According to an article on Business Insider, more than half of all vehicle-related crime in South Africa occurs in Gauteng. Hijackings are more prevalent in Johannesburg, but more cars are stolen in Pretoria. Durban comes in next and the Western Cape takes third position, with hijackings mainly occurring in Khayelitsha while theft is highest in Cape Town central.

According to the article, other theft and hijacking hotspots in South Africa included eMalahleni in Mpumalanga, Ibhayi in the Eastern Cape, Rustenburg in the North West, Polokwane in Limpopo and Bloemfontein in the Free State.


It is also important to note that most vehicles are hijacked or stolen on a Saturday, followed by Thursday and Friday for hijackings and theft respectively. The reports most often come in between 20:00 and 21:00 but don’t think you are safe in broad daylight because the next most popular time reported for hijackings is between 12:00 and 14:00.

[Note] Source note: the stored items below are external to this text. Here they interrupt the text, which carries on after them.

import Summits.MatrixMultiplication.MatrixMultiplication.Theorems.LevelGradedCohnUmansLevelOneGL2DesignsTangencyPlaneUnital
import Summits.MatrixMultiplication.MatrixMultiplication.Theorems.LevelGradedCohnUmansLevelOneGL2DesignsStubTangencySetsUnitalBound

/-!
# Integrality refinements of the Illés–Szőnyi–Wettl count in an abstract projective plane — stub
`stub_tangencySets` (crux `LevelOneGL2Designs`, stmt-MatrixMultiplication-14080), wall-breaker axis 10/12
"Hermitian unital constructions", generation 1 (seat 3), part 3

Parts 1–2 (`…TangencyPlaneUnital`, `…Converse`): for a strong representative system `S` (flags
`(pᵢ, ℓᵢ)`, `pᵢ ∈ ℓⱼ ↔ i = j`) of a plane of order `n`, `N = |S|`, the secant degrees `k_ℓ` of the
`n² + n + 1 − N` non-designated lines have `Σ k_ℓ = N n`, `Σ k_ℓ² = N(N−1) + N n`; the Cauchy–Schwarz
slack is `N(n³ − (N−1)²)` and vanishes exactly at the unitals (`n` square).  Over a NON-square order the
mean secant degree `≈ √n + 1` is not an integer while every `k_ℓ` is, and this file cashes that in:

* `srs_integrality` — for every `a : ℕ`, `2a·N·n ≤ N(N−1) + a(a+1)(n² + n + 1 − N)` (sum
  `(k_ℓ − a)(k_ℓ − a − 1) ≥ 0`); `srs_integrality_eq` — equality forces every secant degree into
  `{a, a+1}` (a semioval "of type `(1, a, a+1)`");
* `srs_card_le_of_order_eq_eleven | thirteen | seventeen | nineteen | twentythree | twentynine | thirtyone`
  — in ANY projective plane of order `11, 13, 17, 19, 23, 29, 31` a strong representative system has at
  most `36, 46, 70, 82, 109, 155, 170` flags (ISW: `37, 47, 71, 83, 111, 157, 173`).  In particular
  the siege plan's question "is `SRS(11) = 37`?" (DECOMPOSITIONS.md §2, census `SRS(11) ≥ 35`) has the
  answer no.  (The affine caps of axis k7,
  `UnitalBound…Exact.stub_tangencyAt_11_not_36` etc.: `T(p) ≤ 35, 45, 69, 81, 108` in the stub's own
  format, are one lower: there the extra normalisation "no tangent through the origin" enters the count;
  via `T(p) ≤ SRS(p)` the projective caps give affine ones one unit weaker, while the affine caps say
  nothing about projective systems — the present statements are new);
* `srs_type_of_order_eq_three | five | seven` — at the orders `3, 5, 7`, where the census maxima
  `SRS = 6, 12, 19` EQUAL the ISW value, integrality is tight and an extremal system is forced to be of
  type `(1,2,3)`, `(1,3,4)`, `(1,3,4)` respectively — for `q = 7` this is the type of the cyclic
  (Singer-orbit) semioval of `PG(2,7)` of size `19` (Kiss 2008, p. 20), the one prime order at which the
  "unital substitute" is extremal on the nose.

Reading for the stub: integrality moves the additive constant only (`O(n·‖√n‖²)` below ISW), never the
exponent; it is recorded because it is the complete elementary content of the moment method in prime
order, and because its tight cases `3, 5, 7` and first slack case `11` delimit exactly where the census
of the wall stops being classical.  Sources: Illés–Szőnyi–Wettl 1991 (Zbl 0741.51013); Blokhuis–Metsch,
*Large minimal blocking sets, strong representative systems, and partial unitals*, LMS Lecture Notes 191
(1993) 37–52, Lemma 3.1 (the moments, in an arbitrary projective plane) and Thm 3.2 (deficiency `d ≥ 0`,
`= 0` iff unital — part 1's `srs_extremal_structure`); Kiss, *A survey on semiovals* (2008).  Elementary;
imports part 1 and `…StubTangencySetsUnitalBound` (for the one-line integer
inequality); no definitions.
-/

-- `Summit.MatrixMultiplication.MatrixMultiplication.…` is the tree's mandated summit/problem namespace (D-0017).
set_option linter.dupNamespace false

namespace Summit.MatrixMultiplication.MatrixMultiplication.Theorems.LevelOneGL2Designs.PlaneUnital

open Finset Configuration
open Summit.MatrixMultiplication.MatrixMultiplication.Theorems.LevelOneGL2Designs.PlaneSRS
  (srs_card_sub_one_sq_le)
open Summit.MatrixMultiplication.MatrixMultiplication.Theorems.LevelOneGL2Designs.UnitalBound
  (two_mul_add_one_mul_le_sq_add)

variable {P L : Type*} [Membership P L] [Configuration.ProjectivePlane P L] [Fintype P] [Fintype L]

/-! ## Integrality of the secant degrees -/

/-- `(2a + 1)k = k² + a(a + 1)` holds for naturals iff `k = a` or `k = a + 1` (the inequality `≤`,
`(k − a)(k − a − 1) ≥ 0`, is `UnitalBound.two_mul_add_one_mul_le_sq_add` of axis k7). [elementary] -/
theorem two_mul_add_one_mul_eq_iff (k a : ℕ) :
    (2 * a + 1) * k = k ^ 2 + a * (a + 1) ↔ k = a ∨ k = a + 1 := by
  constructor
  · intro h
    have h' : ((k : ℤ) - a) * ((k : ℤ) - a - 1) = 0 := by
      have hc := congrArg (Nat.cast : ℕ → ℤ) h
      push_cast at hc
      linear_combination -hc
    rcases mul_eq_zero.mp h' with h1 | h1
    · left
      exact_mod_cast (sub_eq_zero.mp h1)
    · right
      have : (k : ℤ) = a + 1 := by linarith
      exact_mod_cast this
  · rintro (rfl | rfl) <;> ring

open scoped Classical in
/-- **Integrality refinement of the Illés–Szőnyi–Wettl count.**  For a strong representative system
`S` of a projective plane of order `n`, `N = |S|`, and EVERY natural number `a`:
`2a·N·n ≤ N(N − 1) + a(a + 1)(n² + n + 1 − N)`.
(Sum `(2a+1)k_ℓ ≤ k_ℓ² + a(a+1)` over the `n² + n + 1 − N` non-designated lines and insert the moments
`Σ k_ℓ = N n`, `Σ k_ℓ² = N(N−1) + N n` of `srs_moments`.)  Optimising `a ∈ ℝ` returns ISW; the point
is that `a` must be an integer while the mean secant degree `N n/(n² + n + 1 − N) ≈ √n + 1` need not be
— in non-square order this beats ISW by one or two (below). [elementary; cf. the affine count
`UnitalBound.srs_count_ineq` of axis k7] -/
theorem srs_integrality (S : Finset (P × L)) (hS : ∀ f ∈ S, ∀ g ∈ S, (f.1 ∈ g.2 ↔ f = g)) (a : ℕ) :
    2 * a * (S.card * ProjectivePlane.order P L) ≤
      S.card * (S.card - 1) + a * (a + 1) * (ProjectivePlane.order P L ^ 2 + ProjectivePlane.order P L + 1 - S.card) := by
  obtain ⟨-, hsum, hsq, hcard⟩ := srs_moments S hS
  set n : ℕ := ProjectivePlane.order P L with hn_def
  set N : ℕ := S.card with hN_def
  set L' : Finset L := univ \ S.image Prod.snd with hL'_def
  have hM : n ^ 2 + n + 1 - N = L'.card := by omega
  have hterm : ∀ ℓ ∈ L', (2 * a + 1) * (S.filter fun f => f.1 ∈ ℓ).card ≤
      (S.filter fun f => f.1 ∈ ℓ).card ^ 2 + a * (a + 1) := fun ℓ _ => two_mul_add_one_mul_le_sq_add _ a
  have hle := Finset.sum_le_sum hterm
  rw [← Finset.mul_sum, Finset.sum_add_distrib, Finset.sum_const, smul_eq_mul, hsum, hsq] at hle
  rw [hM]
  nlinarith [hle]

open scoped Classical in
/-- **Equality in the integrality refinement forces two secant degrees.**  If
`2a·N·n = N(N − 1) + a(a + 1)(n² + n + 1 − N)` then every non-designated line meets the point set of
`S` in `a` or `a + 1` points (a "semioval of type `(1, a, a+1)`"); for `a = r`, `n = r²` this contains
the unital case of `srs_extremal_structure`. [elementary] -/
theorem srs_integrality_eq (S : Finset (P × L)) (hS : ∀ f ∈ S, ∀ g ∈ S, (f.1 ∈ g.2 ↔ f = g)) (a : ℕ)
    (heq : 2 * a * (S.card * ProjectivePlane.order P L) =
      S.card * (S.card - 1) + a * (a + 1) * (ProjectivePlane.order P L ^ 2 + ProjectivePlane.order P L + 1 - S.card)) :
    ∀ ℓ : L, ℓ ∉ S.image Prod.snd →
      (S.filter fun f => f.1 ∈ ℓ).card = a ∨ (S.filter fun f => f.1 ∈ ℓ).card = a + 1 := by
  obtain ⟨-, hsum, hsq, hcard⟩ := srs_moments S hS
  set n : ℕ := ProjectivePlane.order P L with hn_def
  set N : ℕ := S.card with hN_def
  set L' : Finset L := univ \ S.image Prod.snd with hL'_def
  set k : L → ℕ := fun ℓ => (S.filter fun f => f.1 ∈ ℓ).card with hk_def
  have hM : n ^ 2 + n + 1 - N = L'.card := by omega
  -- the slacks `k² + a(a+1) − (2a+1)k` are non-negative and sum to zero
  set s : L → ℕ := fun ℓ => k ℓ ^ 2 + a * (a + 1) - (2 * a + 1) * k ℓ with hs_def
  have hs : ∀ ℓ, s ℓ + (2 * a + 1) * k ℓ = k ℓ ^ 2 + a * (a + 1) := fun ℓ =>
    Nat.sub_add_cancel (two_mul_add_one_mul_le_sq_add (k ℓ) a)
  have hsum_s : ∑ ℓ ∈ L', s ℓ + (2 * a + 1) * ∑ ℓ ∈ L', k ℓ = ∑ ℓ ∈ L', k ℓ ^ 2 + a * (a + 1) * L'.card := by
    rw [Finset.mul_sum, ← Finset.sum_add_distrib, Finset.sum_congr rfl fun ℓ _ => hs ℓ,
      Finset.sum_add_distrib, Finset.sum_const, smul_eq_mul, mul_comm]
  have hsumk : ∑ ℓ ∈ L', k ℓ = N * n := hsum
  have hsumk2 : ∑ ℓ ∈ L', k ℓ ^ 2 = N * (N - 1) + N * n := hsq
  rw [hsumk, hsumk2, ← hM] at hsum_s
  have hzero : ∑ ℓ ∈ L', s ℓ = 0 := by nlinarith [hsum_s, heq]
  intro ℓ hℓ
  have hℓ' : ℓ ∈ L' := by
    rw [hL'_def, Finset.mem_sdiff]
    exact ⟨Finset.mem_univ _, hℓ⟩
  have hsℓ : s ℓ = 0 := Finset.sum_eq_zero_iff.mp hzero ℓ hℓ'
  have hkℓ : (2 * a + 1) * k ℓ = k ℓ ^ 2 + a * (a + 1) := by
    have := hs ℓ
    rw [hsℓ, zero_add] at this
    exact this
  exact (two_mul_add_one_mul_eq_iff (k ℓ) a).mp hkℓ

/-! ## Small non-square orders: one or two below ISW, and the forced types at `3, 5, 7` -/

/-- From `(N − 1)² ≤ B < K²` conclude `N ≤ K`. [elementary] -/
theorem le_of_sub_one_sq_le {N B K : ℕ} (h : (N - 1) ^ 2 ≤ B) (hK : B < K ^ 2) : N ≤ K := by
  by_contra hlt
  push Not at hlt
  have h1 : K ≤ N - 1 := by omega
  have h2 : K ^ 2 ≤ (N - 1) ^ 2 := Nat.pow_le_pow_left h1 2
  omega

/-- **Order 11: `|S| ≤ 36`** (ISW alone gives `37`; the census question "is `SRS(11) = 37`?" of the
siege plan is answered in the negative for EVERY projective plane of order `11`).  Integrality with
`a = 4` at `N = 37`: `2·4·37·11 = 3256 > 37·36 + 20·96 = 3252`. [elementary] -/
theorem srs_card_le_of_order_eq_eleven (h11 : ProjectivePlane.order P L = 11) (S : Finset (P × L))
    (hS : ∀ f ∈ S, ∀ g ∈ S, (f.1 ∈ g.2 ↔ f = g)) : S.card ≤ 36 := by
  have hisw := srs_card_sub_one_sq_le S hS
  have hint := srs_integrality S hS 4
  rw [h11] at hisw hint
  have h37 : S.card ≤ 37 := le_of_sub_one_sq_le hisw (by norm_num)
  by_contra hlt
  have h : S.card = 37 := by omega
  rw [h] at hint
  norm_num at hint

/-- **Order 13: `|S| ≤ 46`** (ISW: `47`).  Integrality with `a = 4` at `N = 47`:
`2·4·47·13 = 4888 > 47·46 + 20·136 = 4882`. [elementary] -/
theorem srs_card_le_of_order_eq_thirteen (h13 : ProjectivePlane.order P L = 13) (S : Finset (P × L))
    (hS : ∀ f ∈ S, ∀ g ∈ S, (f.1 ∈ g.2 ↔ f = g)) : S.card ≤ 46 := by
  have hisw := srs_card_sub_one_sq_le S hS
  have hint := srs_integrality S hS 4
  rw [h13] at hisw hint
  have h47 : S.card ≤ 47 := le_of_sub_one_sq_le hisw (by norm_num)
  by_contra hlt
  have h : S.card = 47 := by omega
  rw [h] at hint
  norm_num at hint

/-- **Order 17: `|S| ≤ 70`** (ISW: `71`).  Integrality with `a = 5` at `N = 71`:
`2·5·71·17 = 12070 > 71·70 + 30·236 = 12050`. [elementary] -/
theorem srs_card_le_of_order_eq_seventeen (h17 : ProjectivePlane.order P L = 17) (S : Finset (P × L))
    (hS : ∀ f ∈ S, ∀ g ∈ S, (f.1 ∈ g.2 ↔ f = g)) : S.card ≤ 70 := by
  have hisw := srs_card_sub_one_sq_le S hS
  have hint := srs_integrality S hS 5
  rw [h17] at hisw hint
  have h71 : S.card ≤ 71 := le_of_sub_one_sq_le hisw (by norm_num)
  by_contra hlt
  have h : S.card = 71 := by omega
  rw [h] at hint
  norm_num at hint

/-- **Order 19: `|S| ≤ 82`** (ISW: `83`).  Integrality with `a = 5` at `N = 83`:
`2·5·83·19 = 15770 > 83·82 + 30·298 = 15746`. [elementary] -/
theorem srs_card_le_of_order_eq_nineteen (h19 : ProjectivePlane.order P L = 19) (S : Finset (P × L))
    (hS : ∀ f ∈ S, ∀ g ∈ S, (f.1 ∈ g.2 ↔ f = g)) : S.card ≤ 82 := by
  have hisw := srs_card_sub_one_sq_le S hS
  have hint := srs_integrality S hS 5
  rw [h19] at hisw hint
  have h83 : S.card ≤ 83 := le_of_sub_one_sq_le hisw (by norm_num)
  by_contra hlt
  have h : S.card = 83 := by omega
  rw [h] at hint
  norm_num at hint

/-- **Order 23: `|S| ≤ 109`** (ISW: `111`; two values excluded).  Integrality with `a = 5`:
at `N = 111`, `25530 > 12210 + 13260`; at `N = 110`, `25300 > 11990 + 13290`. [elementary] -/
theorem srs_card_le_of_order_eq_twentythree (h23 : ProjectivePlane.order P L = 23) (S : Finset (P × L))
    (hS : ∀ f ∈ S, ∀ g ∈ S, (f.1 ∈ g.2 ↔ f = g)) : S.card ≤ 109 := by
  have hisw := srs_card_sub_one_sq_le S hS
  have hint := srs_integrality S hS 5
  rw [h23] at hisw hint
  have h111 : S.card ≤ 111 := le_of_sub_one_sq_le hisw (by norm_num)
  by_contra hlt
  have h : S.card = 110 ∨ S.card = 111 := by omega
  rcases h with h | h <;> rw [h] at hint <;> norm_num at hint

/-- **Order 29: `|S| ≤ 155`** (ISW: `157`; two values excluded by integrality with `a = 6`:
`54636 > 54480` at `N = 157`, `54288 > 54210` at `N = 156`; `N = 155` survives by `2`). [elementary] -/
theorem srs_card_le_of_order_eq_twentynine (h29 : ProjectivePlane.order P L = 29) (S : Finset (P × L))
    (hS : ∀ f ∈ S, ∀ g ∈ S, (f.1 ∈ g.2 ↔ f = g)) : S.card ≤ 155 := by
  have hisw := srs_card_sub_one_sq_le S hS
  have hint := srs_integrality S hS 6
  rw [h29] at hisw hint
  have h157 : S.card ≤ 157 := le_of_sub_one_sq_le hisw (by norm_num)
  by_contra hlt
  have h : S.card = 156 ∨ S.card = 157 := by omega
  rcases h with h | h <;> rw [h] at hint <;> norm_num at hint

/-- **Order 31: `|S| ≤ 170`** (ISW: `173`; three values excluded by integrality with `a = 6`:
`64356 > 64196`, `63984 > 63894`, `63612 > 63594` at `N = 173, 172, 171`).  The gain over ISW grows like
`n·‖√n‖²`: additive, never in the exponent. [elementary] -/
theorem srs_card_le_of_order_eq_thirtyone (h31 : ProjectivePlane.order P L = 31) (S : Finset (P × L))
    (hS : ∀ f ∈ S, ∀ g ∈ S, (f.1 ∈ g.2 ↔ f = g)) : S.card ≤ 170 := by
  have hisw := srs_card_sub_one_sq_le S hS
  have hint := srs_integrality S hS 6
  rw [h31] at hisw hint
  have h173 : S.card ≤ 173 := le_of_sub_one_sq_le hisw (by norm_num)
  by_contra hlt
  have h : S.card = 171 ∨ S.card = 172 ∨ S.card = 173 := by omega
  rcases h with h | h | h <;> rw [h] at hint <;> norm_num at hint

open scoped Classical in
/-- **Order 3: an extremal system (`|S| = 6`, the ISW maximum) is of type `(1, 2, 3)`** — every
non-designated line meets its point set in `2` or `3` points (integrality is tight with `a = 2`:
`2·2·6·3 = 72 = 6·5 + 6·7`).  `SRS(3) = 6` is attained in `PG(2,3)` (siege census). [elementary] -/
theorem srs_type_of_order_eq_three (h3 : ProjectivePlane.order P L = 3) (S : Finset (P × L))
    (hS : ∀ f ∈ S, ∀ g ∈ S, (f.1 ∈ g.2 ↔ f = g)) (h6 : S.card = 6) :
    ∀ ℓ : L, ℓ ∉ S.image Prod.snd →
      (S.filter fun f => f.1 ∈ ℓ).card = 2 ∨ (S.filter fun f => f.1 ∈ ℓ).card = 3 := by
  refine srs_integrality_eq S hS 2 ?_
  norm_num [h3, h6]

open scoped Classical in
/-- **Order 5: an extremal system (`|S| = 12`, the ISW maximum) is of type `(1, 3, 4)`** (integrality
tight with `a = 3`: `2·3·12·5 = 360 = 12·11 + 12·19`).  `SRS(5) = 12` is attained in `PG(2,5)`.
[elementary] -/
theorem srs_type_of_order_eq_five (h5 : ProjectivePlane.order P L = 5) (S : Finset (P × L))
    (hS : ∀ f ∈ S, ∀ g ∈ S, (f.1 ∈ g.2 ↔ f = g)) (h12 : S.card = 12) :
    ∀ ℓ : L, ℓ ∉ S.image Prod.snd →
      (S.filter fun f => f.1 ∈ ℓ).card = 3 ∨ (S.filter fun f => f.1 ∈ ℓ).card = 4 := by
  refine srs_integrality_eq S hS 3 ?_
  norm_num [h5, h12]

open scoped Classical in
/-- **Order 7: an extremal system (`|S| = 19 = ⌊7√7 + 1⌋`) is of type `(1, 3, 4)`** (integrality tight
with `a = 3`: `2·3·19·7 = 798 = 19·18 + 12·38`): exactly the type of the cyclic semioval of `PG(2,7)`
(a Singer orbit of length `19`; Kiss 2008, p. 20), which attains it. [elementary] -/
theorem srs_type_of_order_eq_seven (h7 : ProjectivePlane.order P L = 7) (S : Finset (P × L))
    (hS : ∀ f ∈ S, ∀ g ∈ S, (f.1 ∈ g.2 ↔ f = g)) (h19 : S.card = 19) :
    ∀ ℓ : L, ℓ ∉ S.image Prod.snd →
      (S.filter fun f => f.1 ∈ ℓ).card = 3 ∨ (S.filter fun f => f.1 ∈ ℓ).card = 4 := by
  refine srs_integrality_eq S hS 3 ?_
  norm_num [h7, h19]

end Summit.MatrixMultiplication.MatrixMultiplication.Theorems.LevelOneGL2Designs.PlaneUnital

According to Business Tech, the most hijacked cars are sedans and hatchbacks while bakkies come in third. It’s well known that in South Africa Toyota is the most hijacked brand with Volkswagen coming in second. But one needs to consider that these are also the two most popular brands and so there are more of these vehicles on our roads. It doesn’t mean that because you drive a Toyota or a Volkswagen that you are necessarily going to be targeted.


This is the whole point of my article. How the heck are we supposed to keep ourselves safe in such an unsafe country? There are many anti-hijacking tips one should take note of, but this is sometimes not enough.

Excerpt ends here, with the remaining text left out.